Keskin, S.; Pavel, S. T. I.; Sak, R.; Bahadori, F.; Aslan, A. F.; Aktas, M.; Karakecili, F.; Kalkan, A.; Özdarendeli, A.; Doymaz, M. Z.

CCHFV has the potential for human-to-human transmission, and there is no effective and approved vaccine or treatment. Therefore, the development of an effective vaccine against CCHFV is of critical importance. Building on the success of mRNA-based vaccines during the COVID-19 pandemic, this study reports the development of a mRNA vaccine candidate expressing the NP of CCHFV. The CCHFV NP in vitro transcript (IVT) was designed with pseudouridine ({Psi}) nucleoside modification.
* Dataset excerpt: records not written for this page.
import Mathlib

/-!
# The Ostrowski–Price determinant minorant for diagonally dominant matrices

Kernel anchor for `DENSITY-XY.md` THEOREM G.34, Step 5 (repair cell b2b-imbrie, XY / free-fermion
rung).  If a real square matrix `A` has `Σ_{j ≠ i} |A i j| < A i i` for every row `i` (strict diagonal
dominance with positive diagonal), then
`det A ≥ ∏ᵢ (A i i − Σ_{j ≠ i} |A i j|)`
(Ostrowski 1937, Price 1951).  In G.34 it is applied to the spectral Jacobian `S = (ψᵢ(j)²)` after the
permutation `σ` of a fibre point (`S̃ = S Pσᵀ` has diagonal `≥ 1 − r_j` and off-diagonal row sums `r_j`),
giving `|det S| ≥ ∏ⱼ (1 − 2 r_j)`.  Proof: one step of Gaussian elimination — the Schur complement of
the pivot is again strictly dominant with row margins at least those of `A` — and induction on the
size.  Elementary real algebra only; nothing here asserts anything about the interacting chain (LLA).
-/

namespace Literature.MathematicalPhysics.QuantumLattice.Imbrie2016

open Finset

/-- Off-diagonal sums over `Fin (n+1)`, row `0`: `Σ_{j ≠ 0} f j = Σ_{j : Fin n} f j.succ`.  [folklore] -/
theorem sum_erase_zero_eq_sum_succ {n : ℕ} (f : Fin (n + 1) → ℝ) :
    ∑ j ∈ univ.erase 0, f j = ∑ j : Fin n, f j.succ := by
  rw [Finset.sum_erase_eq_sub (Finset.mem_univ _), Fin.sum_univ_succ]
  ring

/-- Off-diagonal sums over `Fin (n+1)`, row `i.succ`:
`Σ_{j ≠ i.succ} f j = f 0 + Σ_{j ≠ i} f j.succ`.  [folklore] -/
theorem sum_erase_succ_eq {n : ℕ} (f : Fin (n + 1) → ℝ) (i : Fin n) :
    ∑ j ∈ univ.erase i.succ, f j = f 0 + ∑ j ∈ univ.erase i, f j.succ := by
  rw [Finset.sum_erase_eq_sub (Finset.mem_univ _), Finset.sum_erase_eq_sub (Finset.mem_univ _),
    Fin.sum_univ_succ]
  ring

/-- **Ostrowski–Price minorant.**  If `Σ_{j ≠ i} |A i j| < A i i` for every row, then
`∏ᵢ (A i i − Σ_{j ≠ i} |A i j|) ≤ det A`.  [folklore] -/
theorem prod_margin_le_det : ∀ (n : ℕ) (A : Matrix (Fin n) (Fin n) ℝ),
    (∀ i, ∑ j ∈ univ.erase i, |A i j| < A i i) →
    ∏ i, (A i i - ∑ j ∈ univ.erase i, |A i j|) ≤ A.det := by
  intro n
  induction n with
  | zero =>
    intro A _
    simp [Matrix.det_isEmpty]
  | succ n ih =>
    intro A h
    -- the pivot
    have hoff_nonneg : ∀ i, 0 ≤ ∑ j ∈ univ.erase i, |A i j| :=
      fun i => Finset.sum_nonneg fun j _ => abs_nonneg _
    have hp : 0 < A 0 0 := lt_of_le_of_lt (hoff_nonneg 0) (h 0)
    set p : ℝ := A 0 0 with hp_def
    set r0 : ℝ := ∑ j ∈ univ.erase 0, |A 0 j| with hr0_def
    have hr0 : r0 < p := h 0
    have hr0' : r0 = ∑ j : Fin n, |A 0 j.succ| := sum_erase_zero_eq_sum_succ (fun j => |A 0 j|)
    -- Gaussian elimination below the pivot
    set c : Fin (n + 1) → ℝ := fun i => if i = 0 then 0 else A i 0 / p with hc_def
    set A' : Matrix (Fin (n + 1)) (Fin (n + 1)) ℝ := fun i j => A i j - c i * A 0 j with hA'_def
    have hc0 : c 0 = 0 := by simp [hc_def]
    have hA'0 : ∀ j, A' 0 j = A 0 j := by
      intro j; simp [hA'_def, hc0]
    have hdetA : A.det = A'.det := by
      refine Matrix.det_eq_of_forall_row_eq_smul_add_const c 0 hc0 (fun i j => ?_)
      rw [hA'0]
      simp only [hA'_def]
      ring
    have hcol : ∀ i : Fin n, A' i.succ 0 = 0 := by
      intro i
      have hne : (i.succ : Fin (n + 1)) ≠ 0 := Fin.succ_ne_zero i
      simp only [hA'_def, hc_def, hne, if_false]
      rw [← hp_def]
      field_simp
      ring
    -- the Schur complement
    set B : Matrix (Fin n) (Fin n) ℝ := A'.submatrix Fin.succ Fin.succ with hB_def
    have hBentry : ∀ i j, B i j = A i.succ j.succ - A i.succ 0 / p * A 0 j.succ := by
      intro i j
      have hne : (i.succ : Fin (n + 1)) ≠ 0 := Fin.succ_ne_zero i
      simp [hB_def, hA'_def, hc_def, hne]
    have hLap : A'.det = p * B.det := by
      rw [Matrix.det_succ_column_zero, Fin.sum_univ_succ]
      have hrest : ∑ i : Fin n, (-1) ^ ((i.succ : Fin (n + 1)) : ℕ) * A' i.succ 0 *
          (A'.submatrix (Fin.succAbove i.succ) Fin.succ).det = 0 := by
        refine Finset.sum_eq_zero fun i _ => ?_
        rw [hcol i]; ring
      rw [hrest, add_zero, Fin.succAbove_zero, hA'0]
      simp [hB_def, hp_def]
    -- margins of the Schur complement dominate the margins of `A`
    have hmarg : ∀ i : Fin n,
        A i.succ i.succ - ∑ j ∈ univ.erase i.succ, |A i.succ j|
          ≤ B i i - ∑ j ∈ univ.erase i, |B i j| := by
      intro i
      have hq : 0 ≤ |A i.succ 0| / p := div_nonneg (abs_nonneg _) hp.le
      -- diagonal entry
      have hdiag : A i.succ i.succ - |A i.succ 0| / p * |A 0 i.succ| ≤ B i i := by
        rw [hBentry]
        have h1 : A i.succ 0 / p * A 0 i.succ ≤ |A i.succ 0| / p * |A 0 i.succ| := by
          calc A i.succ 0 / p * A 0 i.succ ≤ |A i.succ 0 / p * A 0 i.succ| := le_abs_self _
            _ = |A i.succ 0| / p * |A 0 i.succ| := by rw [abs_mul, abs_div, abs_of_pos hp]
        linarith
      -- off-diagonal entries
      have hoffB : ∑ j ∈ univ.erase i, |B i j|
          ≤ ∑ j ∈ univ.erase i, |A i.succ j.succ| + |A i.succ 0| / p * ∑ j ∈ univ.erase i, |A 0 j.succ| := by
        rw [Finset.mul_sum, ← Finset.sum_add_distrib]
        refine Finset.sum_le_sum fun j _ => ?_
        rw [hBentry]
        calc |A i.succ j.succ - A i.succ 0 / p * A 0 j.succ|
            ≤ |A i.succ j.succ| + |A i.succ 0 / p * A 0 j.succ| := abs_sub _ _
          _ = |A i.succ j.succ| + |A i.succ 0| / p * |A 0 j.succ| := by
              rw [abs_mul, abs_div, abs_of_pos hp]
      -- the row-0 sum seen from row i
      have hrow0 : |A 0 i.succ| + ∑ j ∈ univ.erase i, |A 0 j.succ| = r0 := by
        rw [hr0', Finset.add_sum_erase _ (fun j => |A 0 j.succ|) (Finset.mem_univ i)]
      have hqr : |A i.succ 0| / p * r0 ≤ |A i.succ 0| := by
        have h1 : r0 / p ≤ 1 := (div_le_one hp).2 hr0.le
        have h2 : |A i.succ 0| / p * r0 = |A i.succ 0| * (r0 / p) := by ring
        rw [h2]
        calc |A i.succ 0| * (r0 / p) ≤ |A i.succ 0| * 1 :=
              mul_le_mul_of_nonneg_left h1 (abs_nonneg _)
          _ = |A i.succ 0| := mul_one _
      have hrowA : ∑ j ∈ univ.erase i.succ, |A i.succ j|
          = |A i.succ 0| + ∑ j ∈ univ.erase i, |A i.succ j.succ| :=
        sum_erase_succ_eq (fun j => |A i.succ j|) i
      rw [hrowA]
      have hsplit : |A i.succ 0| / p * |A 0 i.succ| + |A i.succ 0| / p * ∑ j ∈ univ.erase i, |A 0 j.succ|
          = |A i.succ 0| / p * r0 := by rw [← hrow0]; ring
      linarith
    -- the Schur complement is strictly dominant, so the induction hypothesis applies
    have hmargA_pos : ∀ i : Fin (n + 1), 0 < A i i - ∑ j ∈ univ.erase i, |A i j| :=
      fun i => sub_pos.2 (h i)
    have hB : ∀ i : Fin n, ∑ j ∈ univ.erase i, |B i j| < B i i := by
      intro i
      have := lt_of_lt_of_le (hmargA_pos i.succ) (hmarg i)
      linarith
    have hIH := ih B hB
    have hprodB : ∏ i : Fin n, (A i.succ i.succ - ∑ j ∈ univ.erase i.succ, |A i.succ j|)
        ≤ B.det := by
      refine le_trans ?_ hIH
      exact Finset.prod_le_prod (fun i _ => (hmargA_pos i.succ).le) fun i _ => hmarg i
    have hprod_nonneg : 0 ≤ ∏ i : Fin n, (A i.succ i.succ - ∑ j ∈ univ.erase i.succ, |A i.succ j|) :=
      Finset.prod_nonneg fun i _ => (hmargA_pos i.succ).le
    -- assemble
    rw [Fin.prod_univ_succ, hdetA, hLap]
    have hm0 : A 0 0 - r0 ≤ p := by rw [hp_def]; linarith [hoff_nonneg 0]
    have hm0' : 0 ≤ A 0 0 - r0 := (hmargA_pos 0).le
    calc (A 0 0 - r0) * ∏ i : Fin n, (A i.succ i.succ - ∑ j ∈ univ.erase i.succ, |A i.succ j|)
        ≤ p * ∏ i : Fin n, (A i.succ i.succ - ∑ j ∈ univ.erase i.succ, |A i.succ j|) :=
          mul_le_mul_of_nonneg_right hm0 hprod_nonneg
      _ ≤ p * B.det := mul_le_mul_of_nonneg_left hprodB hp.le

/-- **Ostrowski–Price, absolute form**: under strict row dominance with positive diagonal,
`∏ᵢ (A i i − Σ_{j ≠ i} |A i j|) ≤ |det A|` (and the left side is positive).  [folklore] -/
theorem prod_margin_le_abs_det {n : ℕ} (A : Matrix (Fin n) (Fin n) ℝ)
    (h : ∀ i, ∑ j ∈ univ.erase i, |A i j| < A i i) :
    ∏ i, (A i i - ∑ j ∈ univ.erase i, |A i j|) ≤ |A.det| :=
  (prod_margin_le_det n A h).trans (le_abs_self _)

/-- **Positivity**: a strictly row-dominant real matrix with positive diagonal has `0 < det A`.
[folklore] -/
theorem det_pos_of_diagDominant {n : ℕ} (A : Matrix (Fin n) (Fin n) ℝ)
    (h : ∀ i, ∑ j ∈ univ.erase i, |A i j| < A i i) : 0 < A.det :=
  lt_of_lt_of_le (Finset.prod_pos fun i _ => sub_pos.2 (h i)) (prod_margin_le_det n A h)

/-- **G.34 Step 5 form.**  If `S` has non-negative entries, row sums `≤ 1`... more precisely: if the
diagonal entries satisfy `1 − r i ≤ S i i` and the off-diagonal row sums are `≤ r i` with `2 r i < 1`,
then `∏ᵢ (1 − 2 rᵢ) ≤ det S`.  [folklore] -/
theorem prod_one_sub_two_mul_le_det {n : ℕ} (S : Matrix (Fin n) (Fin n) ℝ) (r : Fin n → ℝ)
    (hdiag : ∀ i, 1 - r i ≤ S i i) (hoff : ∀ i, ∑ j ∈ univ.erase i, |S i j| ≤ r i)
    (hr : ∀ i, 2 * r i < 1) :
    ∏ i, (1 - 2 * r i) ≤ S.det := by
  have h : ∀ i, ∑ j ∈ univ.erase i, |S i j| < S i i := fun i => by
    linarith [hdiag i, hoff i, hr i]
  refine le_trans ?_ (prod_margin_le_det n S h)
  refine Finset.prod_le_prod (fun i _ => by linarith [hr i]) fun i _ => by
    linarith [hdiag i, hoff i]

end Literature.MathematicalPhysics.QuantumLattice.Imbrie2016
open scoped Classical in
/-- **LAYER 1 OF THE TRANSFER — the defect of the Fejér local forecast corrector from four pressures.**
Fix a hard-sphere flow `Φ` on `𝕋³`, cluster flows `Ψ`, a probability law `μ` preserved by the flow and
carried by the good set, a measurable one-body observable `f` with `|f| ≤ C`, a horizon `H > 0`, a lag
`s > 0` and a range `R`. If a common bound `c` controls
(S) the within-lag SHOT-NOISE pressure at amplitude `6`,
(W) the FORECAST WINDOW pressure at amplitude `12`,
(L₁) the bad-count pressure at `lam = 24C` and (L₂) at `lam = 12HC/s`,
then the defect pressure of `W = localForecastCorrector Ψ R H f` at lag `s` and amplitude `2` is at most
`c`: `∫ exp(2(F − s⁻¹(W∘Φ_s − W))) dμ ≤ c`, `F(z) = Σᵢ f(zᵢ)`.
Proof: `W = W^{true} + E` on the good set; the Fejér defect identity `F − D_{W^{true}} = S + B`
(`FejerDefect.defect_identity`); AM–GM in three groups; `B` costs at most the true window pressure
(`FejerDefect.lintegral_exp_lagAverage_window_le`), which differs from the forecast window pressure by
`2C·#bad` per unit amplitude (midpoint convexity + (L₁)); the error quotient is carried by the bad
particles (`ForecastError.lintegral_exp_errorQuotient_le` + (L₂)). [folklore] -/
theorem lintegral_exp_defect_le (Φ : HardSphereFlow (Torus.geometry (Fin 3)) ε N)
    (Ψ : (k : ℕ) → HardSphereFlow (Torus.geometry (Fin 3)) ε k)
    (μ : Measure (Config N (Fin 3) T3)) [IsProbabilityMeasure μ]
    (hinv : ∀ t, MeasurePreserving (Φ.flow t) μ μ) (hgood : μ Φ.goodᶜ = 0)
    {f : T3 × EuclideanSpace ℝ (Fin 3) → ℝ} (hfm : Measurable f) {C : ℝ} (hf : ∀ q, |f q| ≤ C)
    {H s : ℝ} (hH : 0 < H) (hs : 0 < s) (R : ℝ) (c : ENNReal)
    (bS : ∫⁻ z, ENNReal.ofReal (Real.exp (6 * ((∑ i, f (z i)) -
      s⁻¹ * ∫ u in (0 : ℝ)..s, ∑ i, f (Φ.flow u z i)))) ∂μ ≤ c)
    (bW : ∫⁻ z, ENNReal.ofReal (Real.exp (12 * ∑ i, H⁻¹ * ∫ t in (0 : ℝ)..H,
      f (localClusterState Ψ R t z i))) ∂μ ≤ c)
    (bL₁ : ∫⁻ z, ENNReal.ofReal (Real.exp (24 * C * ((Finset.univ.filter fun i : Fin N =>
      ∃ t ∈ Set.Icc (0 : ℝ) H, Φ.flow t z i ≠ localClusterState Ψ R t z i).card : ℝ))) ∂μ ≤ c)
    (bL₂ : ∫⁻ z, ENNReal.ofReal (Real.exp (2 * (6 * (H * C / s)) * ((Finset.univ.filter fun i : Fin N =>
      ∃ t ∈ Set.Icc (0 : ℝ) H, Φ.flow t z i ≠ localClusterState Ψ R t z i).card : ℝ))) ∂μ ≤ c) :
    ∫⁻ z, ENNReal.ofReal (Real.exp (2 * ((∑ i, f (z i)) -
      s⁻¹ * (localForecastCorrector Ψ R H f (Φ.flow s z) - localForecastCorrector Ψ R H f z)))) ∂μ
      ≤ c := by
  classical
  have hae : ∀ᵐ z ∂μ, z ∈ Φ.good := mem_ae_iff.2 hgood
  -- the one-body sum observable
  have hFm : Measurable fun z : Config N (Fin 3) T3 => ∑ i, f (z i) :=
    Finset.measurable_sum _ fun i _ => hfm.comp (measurable_pi_apply i)
  have hFb : ∀ z : Config N (Fin 3) T3, |∑ i, f (z i)| ≤ ∑ _i : Fin N, C := fun z =>
    (Finset.abs_sum_le_sum_abs _ _).trans (Finset.sum_le_sum fun i _ => hf _)
  -- names for the pieces (all with the TRUE flow; only evaluated on good points)
  set n : Config N (Fin 3) T3 → ℝ := fun z => ((Finset.univ.filter fun i : Fin N =>
    ∃ t ∈ Set.Icc (0 : ℝ) H, Φ.flow t z i ≠ localClusterState Ψ R t z i).card : ℝ) with hn
  set Wt : Config N (Fin 3) T3 → ℝ := fun x =>
    -∫ t in (0 : ℝ)..H, (1 - t / H) * ∑ i, f (Φ.flow t x i) with hWt
  set E : Config N (Fin 3) T3 → ℝ := fun x => localForecastCorrector Ψ R H f x -
    (-∑ i, ∫ t in (0 : ℝ)..H, (1 - t / H) * f (Φ.flow t x i)) with hE
  set S : Config N (Fin 3) T3 → ℝ := fun z => (∑ i, f (z i)) -
    s⁻¹ * ∫ u in (0 : ℝ)..s, ∑ i, f (Φ.flow u z i) with hS
  set B : Config N (Fin 3) T3 → ℝ := fun z =>
    s⁻¹ * ∫ u in (0 : ℝ)..s, H⁻¹ * ∫ t in u..(u + H), ∑ i, f (Φ.flow t z i) with hB
  set D : Config N (Fin 3) T3 → ℝ := fun z => s⁻¹ * (E (Φ.flow s z) - E z) with hD
  set Wfc : Config N (Fin 3) T3 → ℝ := fun z =>
    ∑ i, H⁻¹ * ∫ t in (0 : ℝ)..H, f (localClusterState Ψ R t z i) with hWfc
  -- (A) on the good set `W_loc = Wt + E`
  have hsplit : ∀ x ∈ Φ.good, localForecastCorrector Ψ R H f x = Wt x + E x := by
    intro x hx
    have hswap := intervalIntegral_weight_mul_sum (fun t => Φ.flow t x)
      (AntiMazurCertificate.measurable_flow_orbit Φ hx) hfm hf
      (w := fun t => 1 - t / H) (by fun_prop) 0 H
    simp only [hWt, hE, hswap]
    ring
  -- (A') the pointwise defect identity on the good set
  have hpt : ∀ z ∈ Φ.good, (∑ i, f (z i)) -
      s⁻¹ * (localForecastCorrector Ψ R H f (Φ.flow s z) - localForecastCorrector Ψ R H f z) =
      S z + B z - D z := by
    intro z hz
    have hzs : Φ.flow s z ∈ Φ.good := Φ.mapsTo_good s hz
    have hid := FejerDefect.defect_identity Φ hz hFm hFb hH Wt (fun x => rfl) s
    rw [hsplit _ hzs, hsplit _ hz]
    simp only [hS, hB, hD]
    rw [← hid]
    ring
  -- (B) AM–GM in three groups, pointwise on the good set
  have ham : ∀ z ∈ Φ.good, ENNReal.ofReal (Real.exp (2 * ((∑ i, f (z i)) -
      s⁻¹ * (localForecastCorrector Ψ R H f (Φ.flow s z) - localForecastCorrector Ψ R H f z)))) ≤
      ENNReal.ofReal 3⁻¹ * (ENNReal.ofReal (Real.exp (6 * S z)) + ENNReal.ofReal (Real.exp (6 * B z)) +
        ENNReal.ofReal (Real.exp (6 * |D z|))) := by
    intro z hz
    rw [hpt z hz, ← ENNReal.ofReal_add (Real.exp_pos _).le (Real.exp_pos _).le,
      ← ENNReal.ofReal_add (by positivity) (Real.exp_pos _).le, ← ENNReal.ofReal_mul (by norm_num)]
    refine ENNReal.ofReal_le_ofReal ?_
    have h1 : Real.exp (2 * (S z + B z - D z)) ≤ Real.exp (2 * S z + 2 * B z + 2 * |D z|) :=
      Real.exp_le_exp.2 (by linarith [neg_abs_le (D z)])
    have h2 := exp_add_three_le (2 * S z) (2 * B z) (2 * |D z|)
    have h3 : ∀ w : ℝ, 3 * (2 * w) = 6 * w := fun w => by ring
    rw [h3, h3, h3] at h2
    linarith
  -- (C) measurability of the first two groups
  have hSm : AEMeasurable (fun z => ENNReal.ofReal (Real.exp (6 * S z))) μ :=
    (Real.measurable_exp.comp_aemeasurable
      ((aemeasurable_shotNoise Φ hFm s μ hgood).const_mul 6)).ennreal_ofReal
  have hBm : AEMeasurable (fun z => ENNReal.ofReal (Real.exp (6 * B z))) μ :=
    (Real.measurable_exp.comp_aemeasurable
      ((aemeasurable_lagAverageWindow Φ hFm hFb s H μ hgood).const_mul 6)).ennreal_ofReal
  -- (D) the three group bounds
  have gS : ∫⁻ z, ENNReal.ofReal (Real.exp (6 * S z)) ∂μ ≤ c := bS
  have gB : ∫⁻ z, ENNReal.ofReal (Real.exp (6 * B z)) ∂μ ≤ c := by
    -- lag-average ≤ true window
    have h1 : ∫⁻ z, ENNReal.ofReal (Real.exp (6 * B z)) ∂μ ≤
        ∫⁻ z, ENNReal.ofReal (Real.exp (6 * (H⁻¹ * ∫ t in (0 : ℝ)..H, ∑ i, f (Φ.flow t z i)))) ∂μ :=
      FejerDefect.lintegral_exp_lagAverage_window_le Φ μ hinv hgood hFm hFb 6 hH hs
    -- true window ≤ forecast window + 2C #bad, then midpoint convexity
    have h2 : ∀ z ∈ Φ.good, ENNReal.ofReal (Real.exp (6 * (H⁻¹ * ∫ t in (0 : ℝ)..H, ∑ i, f (Φ.flow t z i)))) ≤
        ENNReal.ofReal 2⁻¹ * (ENNReal.ofReal (Real.exp (12 * Wfc z)) +
          ENNReal.ofReal (Real.exp (24 * C * n z))) := by
      intro z hz
      have hswap : H⁻¹ * ∫ t in (0 : ℝ)..H, ∑ i, f (Φ.flow t z i) =
          ∑ i, H⁻¹ * ∫ t in (0 : ℝ)..H, f (Φ.flow t z i) := by
        rw [intervalIntegral_sum (fun t => Φ.flow t z) (AntiMazurCertificate.measurable_flow_orbit Φ hz)
          hfm hf, Finset.mul_sum]
      have hdiff := abs_window_true_sub_forecast_le Ψ Φ.flow R hH hf z
      have hle : (∑ i, H⁻¹ * ∫ t in (0 : ℝ)..H, f (Φ.flow t z i)) ≤ Wfc z + 2 * C * n z := by
        have := (abs_sub_le_iff.1 hdiff).1
        simp only [hWfc, hn]
        linarith
      rw [hswap, ← ENNReal.ofReal_add (Real.exp_pos _).le (Real.exp_pos _).le,
        ← ENNReal.ofReal_mul (by norm_num)]
      refine ENNReal.ofReal_le_ofReal ?_
      have hmid := AntiMazurCertificate.exp_half_add_le (12 * Wfc z) (24 * C * n z)
      have hmono : Real.exp (6 * ∑ i, H⁻¹ * ∫ t in (0 : ℝ)..H, f (Φ.flow t z i)) ≤
          Real.exp (2⁻¹ * (12 * Wfc z + 24 * C * n z)) :=
        Real.exp_le_exp.2 (by linarith)
      exact hmono.trans hmid
    have hWm : AEMeasurable (fun z => ENNReal.ofReal (Real.exp (12 * Wfc z))) μ :=
      (Real.measurable_exp.comp ((measurable_forecastWindow Ψ R H hfm).const_mul 12)).ennreal_ofReal
        |>.aemeasurable
    calc ∫⁻ z, ENNReal.ofReal (Real.exp (6 * B z)) ∂μ
        ≤ ∫⁻ z, ENNReal.ofReal (Real.exp (6 * (H⁻¹ * ∫ t in (0 : ℝ)..H, ∑ i, f (Φ.flow t z i)))) ∂μ := h1
      _ ≤ ∫⁻ z, ENNReal.ofReal 2⁻¹ * (ENNReal.ofReal (Real.exp (12 * Wfc z)) +
          ENNReal.ofReal (Real.exp (24 * C * n z))) ∂μ := lintegral_mono_ae (hae.mono h2)
      _ = ENNReal.ofReal 2⁻¹ * ((∫⁻ z, ENNReal.ofReal (Real.exp (12 * Wfc z)) ∂μ) +
          ∫⁻ z, ENNReal.ofReal (Real.exp (24 * C * n z)) ∂μ) := by
          rw [lintegral_const_mul' _ _ ENNReal.ofReal_ne_top, lintegral_add_left' hWm]
      _ ≤ ENNReal.ofReal 2⁻¹ * (c + c) := by gcongr
      _ = c := ofReal_half_mul_two c
  have gD : ∫⁻ z, ENNReal.ofReal (Real.exp (6 * |D z|)) ∂μ ≤ c :=
    (ForecastError.lintegral_exp_errorQuotient_le Φ Ψ R hH.le hf hs E (fun x => rfl) μ hinv hgood
      (a := 6) (by norm_num)).trans bL₂
  -- (E) assemble
  calc ∫⁻ z, ENNReal.ofReal (Real.exp (2 * ((∑ i, f (z i)) -
        s⁻¹ * (localForecastCorrector Ψ R H f (Φ.flow s z) - localForecastCorrector Ψ R H f z)))) ∂μ
      ≤ ∫⁻ z, ENNReal.ofReal 3⁻¹ * (ENNReal.ofReal (Real.exp (6 * S z)) +
          ENNReal.ofReal (Real.exp (6 * B z)) + ENNReal.ofReal (Real.exp (6 * |D z|))) ∂μ :=
        lintegral_mono_ae (hae.mono ham)
    _ = ENNReal.ofReal 3⁻¹ * ((∫⁻ z, ENNReal.ofReal (Real.exp (6 * S z)) ∂μ) +
          (∫⁻ z, ENNReal.ofReal (Real.exp (6 * B z)) ∂μ) + ∫⁻ z, ENNReal.ofReal (Real.exp (6 * |D z|)) ∂μ) := by
        have hSBm : AEMeasurable (fun z => ENNReal.ofReal (Real.exp (6 * S z)) +
            ENNReal.ofReal (Real.exp (6 * B z))) μ := hSm.add hBm
        rw [lintegral_const_mul' _ _ ENNReal.ofReal_ne_top, lintegral_add_left' hSBm,
          lintegral_add_left' hSm]
    _ ≤ ENNReal.ofReal 3⁻¹ * (c + c + c) := by gcongr
    _ = c := ofReal_third_mul_three c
As part of the preclinical characterization of the IVT vaccine candidate, the biochemical and immunological properties of NP were confirmed in Huh-7 cells transfected with IVT NP-{Psi}mRNA. Afterwards, the efficacy of IVT NP-{Psi}mRNA immunization was evaluated in immunocompetent BALB/c and transiently immunosuppressed (IS) C57BL/6 mice. In CCHFV challenge studies, IS C57BL/6 mice were used. IS C57BL/6 mice were immunized intramuscularly with 2 doses of NP- {Psi}mRNA, either naked or encapsulated in Poly(lactic-co-glycolic acid) (PLGA) nanoparticles, administered 14 days apart. High levels of CCHFV NP-specific humoral and cellular responses were demonstrated in BALB/c mice immunized with IVT NP- {Psi}mRNA. In challenge experiments, 100% protection was achieved by both the naked and PLGA-encapsulated IVT NP-{Psi}mRNA immunizations. Additionally, full protection was observed in mice immunized with inactivated CCHFV, whereas only 20% protection was detected in the unmodified IVT NP-mRNA vaccinated animals. In the protected mice, viral clearance was observed in the spleen, liver tissues, and blood on day 14 post-challenge. This study demonstrates that NP, the most abundant protein of the virus, is capable of providing full protection as a standalone vaccine candidate.